Затем, в октябре 1970 года, в прессе неожиданно поднялась шумиха, когда BBC показала новый документальный фильм «Тайна Мэллори и Ирвина», основанный на интервью с тремя оставшимися членами команды 1924 года: Говардом Сомервеллом, Джоном Ноэлем и Ноэлем Оделлом. Это был первый телевизионный документальный фильм, посвященный ранним экспедициям на Эверест. Помимо длинных и подробных интервью, в нем были использованы архивные пленки из фильма Джона Ноэля «Эпос Эвереста», который не показывали уже много лет.

Оделл повторил свой рассказ о том, как заметил двух альпинистов в последний раз, продвигаясь к вершине. «Временами мне даже казалось, что они достигли вершины Эвереста», — сказал он, слегка усмехнувшись. Ноэль вспоминал, как Мэллори писал в палатке письмо за письмом своим друзьям и родным, но говорил, что «знал, что в конце концов гора его догонит». Вспоминая свою собственную попытку покорения вершины, Сомервелл язвительно признал, что в итоге они потерпели неудачу, потому что «мы были двумя простыми смертными и не могли сделать ничего лучше», а затем сказал, что никогда не понимал, почему Мэллори решил взять Ирвина — но подозревал, что это было из-за «полуобещания», данного в начале экспедиции. Ноэль согласился с тем, что к концу Оделл, вероятно, был лучшим акклиматизированным членом команды, и продолжил свою фаталистическую тему о том, что Мэллори продвигался к вершине 8 июня 1924 года, хотя знал, что это означает, что он никогда не вернется.

В завершение фильма Сомервелл повторил мысль о том, что ледоруб, найденный в 1933 году, обозначил место последнего рокового соскальзывания, а в конце заявил, что все стоящие приключения сопряжены с элементом риска и что «смерть в бою с горой гораздо прекраснее и благороднее, чем смерть в бою с врагом, которого вы пытаетесь убить».

Это было мощное завершение документального фильма, но в начале фильма Сомервелл сделал гораздо более броское замечание, которое имело большее значение и послужило толчком к возобновлению попыток выяснить, что же на самом деле произошло с Мэллори и Ирвином.

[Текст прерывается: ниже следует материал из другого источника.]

/-- **THE VORTICITY MASS IS CONTROLLED BY THE SPACE–TIME ENSTROPHY.**  Classical Euler on `[0,∞) × ℝ³` with Cauchy–Lipschitz
velocity: for every `t ≥ 0`,
`∫ ‖curl u(t)‖ ≤ ∫ ‖curl u(0)‖ + 2 ∫∫_{(0,t]×ℝ³} |∇u|²_F`
(in `[0,∞]`; integrate `norm_curl_evolutionMap_le_of_classical_euler` over the labels, the particle-trajectory maps preserve
Lebesgue measure, Tonelli).  In particular a finite space–time enstrophy budget keeps an integrable vorticity integrable, with a
uniform bound on its mass. [cite: MajdaBertozziCUP2002, §1.3 Prop. 1.4, §1.6 Prop. 1.8] -/
theorem lintegral_enorm_curl_le_of_classical_euler (h : IsClassicalEulerSolutionOn (Ici (0 : ℝ)) 0 u p)
    (hL : ODE.IsUniformlyLipschitzOn u (Ici (0 : ℝ))) {t : ℝ} (ht : 0 ≤ t) :
    ∫⁻ x, ‖curl (u t) x‖ₑ ≤
      (∫⁻ a, ‖curl (u 0) a‖ₑ) +
        2 * ∫⁻ z in Ioc 0 t ×ˢ (univ : Set (EuclideanSpace ℝ (Fin 3))),
          ENNReal.ofReal (frobeniusNormSq (fderiv ℝ (u z.1) z.2)) := by
  have hS : Convex ℝ (Ici (0 : ℝ)) := convex_Ici 0
  have h0 : (0 : ℝ) ∈ Ici (0 : ℝ) := self_mem_Ici
  have hU : UniqueDiffOn ℝ (Ici (0 : ℝ)) := uniqueDiffOn_Ici 0
  have htS : t ∈ Ici (0 : ℝ) := ht
  set X : ℝ → EuclideanSpace ℝ (Fin 3) → EuclideanSpace ℝ (Fin 3) := fun r => ODE.evolutionMap u 0 r with hX
  set F : ℝ → EuclideanSpace ℝ (Fin 3) → ℝ := fun r y => frobeniusNormSq (fderiv ℝ (u r) y) with hF
  set G : ℝ → EuclideanSpace ℝ (Fin 3) → ℝ≥0∞ := fun r y => ENNReal.ofReal (2 * F r y) with hG
  -- regularity
  have hC2 : ∀ r ∈ Ici (0 : ℝ), ContDiff ℝ 2 (u r) := fun r hr => (h.contDiff_velocity hr).of_le (by norm_cast)
  have hgrad : ContinuousOn (fun q : ℝ × EuclideanSpace ℝ (Fin 3) => fderiv ℝ (u q.1) q.2)
      (Ici (0 : ℝ) ×ˢ univ) :=
    continuousOn_fderiv_slice_of_contDiffOn (h.smooth_velocity.of_le (by norm_cast)) hU
  have hXcont : ContinuousOn (fun q : ℝ × EuclideanSpace ℝ (Fin 3) => X q.1 q.2) (Ici (0 : ℝ) ×ˢ univ) :=
    (isSmoothSpaceTimeOn_evolutionMap hL h.smooth_velocity hS hU h0).continuousOn
  have hGcont : ContinuousOn (fun q : ℝ × EuclideanSpace ℝ (Fin 3) => G q.1 q.2) (Ici (0 : ℝ) ×ˢ univ) :=
    ENNReal.continuous_ofReal.comp_continuousOn
      (continuousOn_const.mul (LerayHopfProofs.continuous_frobeniusNormSq.comp_continuousOn hgrad))
  -- `(r, α) ↦ G r (X r α)` and its swap `(α, r) ↦ G r (X r α)` are continuous (stated as compositions, to keep the
  -- elaborator away from higher-order unification)
  have hGXcont := hGcont.comp (continuousOn_fst.prodMk hXcont)
    (fun q hq => mk_mem_prod (mem_prod.1 hq).1 (mem_univ _))
  have hGXsw := hGXcont.comp (continuous_swap.continuousOn (s := (univ : Set (EuclideanSpace ℝ (Fin 3))) ×ˢ Ioc 0 t))
    (fun q hq => mk_mem_prod (mem_Ici.2 (mem_prod.1 hq).2.1.le) (mem_univ _))
  have hGmeas : ∀ r ∈ Ici (0 : ℝ), Measurable (G r) := fun r hr =>
    ENNReal.measurable_ofReal.comp
      (continuous_const.mul
        (LerayHopfProofs.continuous_frobeniusNormSq.comp ((hC2 r hr).continuous_fderiv (by norm_num)))).measurable
  have hωmeas : ∀ r ∈ Ici (0 : ℝ), Measurable fun x => ‖curl (u r) x‖ₑ := fun r hr =>
    (continuous_curl ((hC2 r hr).of_le (by norm_num))).measurable.enorm
  -- measure preservation of the trajectory maps
  have hmp : ∀ r ∈ Ici (0 : ℝ), MeasurePreserving (X r) volume volume := fun r hr =>
    h.measurePreserving_evolutionMap hS h0 hU hL h0 hr
  -- (1) the pointwise bound in `[0,∞]`
  have hpt : ∀ a, ‖curl (u t) (X t a)‖ₑ ≤ ‖curl (u 0) a‖ₑ + ∫⁻ r in Ioc 0 t, G r (X r a) := by
    intro a
    have hreal := norm_curl_evolutionMap_le_of_classical_euler h hL ht a
    rw [intervalIntegral.integral_of_le ht] at hreal
    have hcont : ContinuousOn (fun r => 2 * F r (X r a)) (Icc 0 t) := by
      have hXa : ContinuousOn (fun r => X r a) (Ici (0 : ℝ)) := hL.continuousOn_evolutionMap hS h0 a
      have hA : ContinuousOn (fun r => fderiv ℝ (u r) (X r a)) (Ici (0 : ℝ)) :=
        hgrad.comp (continuousOn_id.prodMk hXa) fun r hr => mk_mem_prod hr (mem_univ _)
      exact (continuousOn_const.mul (LerayHopfProofs.continuous_frobeniusNormSq.comp_continuousOn hA)).mono
        Icc_subset_Ici_self
    have hint : IntegrableOn (fun r => 2 * F r (X r a)) (Ioc 0 t) :=
      hcont.integrableOn_Icc.mono_set Ioc_subset_Icc_self
    have hnn : 0 ≤ᵐ[volume.restrict (Ioc 0 t)] fun r => 2 * F r (X r a) :=
      Eventually.of_forall fun r => mul_nonneg zero_le_two (frobeniusNormSq_nonneg _)
    calc ‖curl (u t) (X t a)‖ₑ = ENNReal.ofReal ‖curl (u t) (X t a)‖ := (ofReal_norm _).symm
      _ ≤ ENNReal.ofReal (‖curl (u 0) a‖ + ∫ r in Ioc 0 t, 2 * F r (X r a)) := ENNReal.ofReal_le_ofReal hreal
      _ ≤ ENNReal.ofReal ‖curl (u 0) a‖ + ENNReal.ofReal (∫ r in Ioc 0 t, 2 * F r (X r a)) := ENNReal.ofReal_add_le
      _ = ‖curl (u 0) a‖ₑ + ∫⁻ r in Ioc 0 t, G r (X r a) := by
          rw [ofReal_norm, ofReal_integral_eq_lintegral_ofReal hint hnn]
  -- (2) Tonelli and measure preservation for the double integral
  have hμ : (volume : Measure (EuclideanSpace ℝ (Fin 3))).prod ((volume : Measure ℝ).restrict (Ioc 0 t)) =
      ((volume : Measure (EuclideanSpace ℝ (Fin 3))).prod (volume : Measure ℝ)).restrict (univ ×ˢ Ioc 0 t) := by
    rw [← Measure.prod_restrict, Measure.restrict_univ]
  have hAEm : AEMeasurable (uncurry fun (a : EuclideanSpace ℝ (Fin 3)) (r : ℝ) => G r (X r a))
      ((volume : Measure (EuclideanSpace ℝ (Fin 3))).prod ((volume : Measure ℝ).restrict (Ioc 0 t))) := by
    rw [hμ]
    refine ContinuousOn.aemeasurable ?_ (MeasurableSet.univ.prod measurableSet_Ioc)
    exact hGXsw.congr fun q _ => rfl
  have hswap : ∫⁻ a, ∫⁻ r in Ioc 0 t, G r (X r a) = ∫⁻ r in Ioc 0 t, ∫⁻ a, G r (X r a) :=
    lintegral_lintegral_swap hAEm
  have hinner : EqOn (fun r => ∫⁻ a, G r (X r a)) (fun r => ∫⁻ y, G r y) (Ioc 0 t) := fun r hr =>
    (hmp r (mem_Ici.2 hr.1.le)).lintegral_comp (hGmeas r (mem_Ici.2 hr.1.le))
  have hGae : AEMeasurable (fun z : ℝ × EuclideanSpace ℝ (Fin 3) => G z.1 z.2)
      (((volume : Measure ℝ).prod (volume : Measure (EuclideanSpace ℝ (Fin 3)))).restrict
        (Ioc 0 t ×ˢ (univ : Set (EuclideanSpace ℝ (Fin 3))))) := by
    rw [← Measure.volume_eq_prod]
    exact (hGcont.mono (Set.prod_mono (fun r (hr : r ∈ Ioc (0 : ℝ) t) => mem_Ici.2 hr.1.le) le_rfl)).aemeasurable
      (measurableSet_Ioc.prod MeasurableSet.univ)
  have hprod : ∫⁻ z in Ioc 0 t ×ˢ (univ : Set (EuclideanSpace ℝ (Fin 3))), G z.1 z.2 =
      ∫⁻ r in Ioc 0 t, ∫⁻ y, G r y := by
    rw [Measure.volume_eq_prod, setLIntegral_prod _ hGae]
    simp only [Measure.restrict_univ]
  have hconst : ∫⁻ z in Ioc 0 t ×ˢ (univ : Set (EuclideanSpace ℝ (Fin 3))), G z.1 z.2 =
      2 * ∫⁻ z in Ioc 0 t ×ˢ (univ : Set (EuclideanSpace ℝ (Fin 3))), ENNReal.ofReal (F z.1 z.2) := by
    rw [← lintegral_const_mul' _ _ ENNReal.ofNat_ne_top]
    refine lintegral_congr fun z => ?_
    rw [hG]
    simp only
    rw [ENNReal.ofReal_mul zero_le_two, ENNReal.ofReal_ofNat]
  -- (3) assemble
  calc ∫⁻ x, ‖curl (u t) x‖ₑ = ∫⁻ a, ‖curl (u t) (X t a)‖ₑ :=
        ((hmp t htS).lintegral_comp (hωmeas t htS)).symm
    _ ≤ ∫⁻ a, (‖curl (u 0) a‖ₑ + ∫⁻ r in Ioc 0 t, G r (X r a)) := lintegral_mono hpt
    _ = (∫⁻ a, ‖curl (u 0) a‖ₑ) + ∫⁻ a, ∫⁻ r in Ioc 0 t, G r (X r a) := lintegral_add_left (hωmeas 0 h0) _
    _ = (∫⁻ a, ‖curl (u 0) a‖ₑ) + ∫⁻ r in Ioc 0 t, ∫⁻ y, G r y := by
        rw [hswap, setLIntegral_congr_fun measurableSet_Ioc hinner]
    _ = (∫⁻ a, ‖curl (u 0) a‖ₑ) +
        2 * ∫⁻ z in Ioc 0 t ×ˢ (univ : Set (EuclideanSpace ℝ (Fin 3))), ENNReal.ofReal (F z.1 z.2) := by
        rw [← hprod, hconst]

На архивных кадрах с горы Сомервелл вспоминал, как он одолжил свою камеру Мэллори, но она так и не вернулась. «Если когда-нибудь тело Мэллори будет найдено, — сказал он, — интересно, останется ли в его кармане фотоаппарат, и сможет ли проявка пленки, хранившейся во льду в течение, возможно, 100 или 200 лет, дать какие-либо снимки. Если да, то мы сможем узнать, добрался ли он до вершины».

Сомервелл тогда этого не осознавал, но он только что дал старт новой гонке, чтобы выяснить, что именно произошло на Эвересте 8 июня 1924 года.

«Кодак» для кармана жилета. Представленный в 1912 году, он оставался в производстве до 1935 года, и к тому времени было продано более 2 миллионов экземпляров.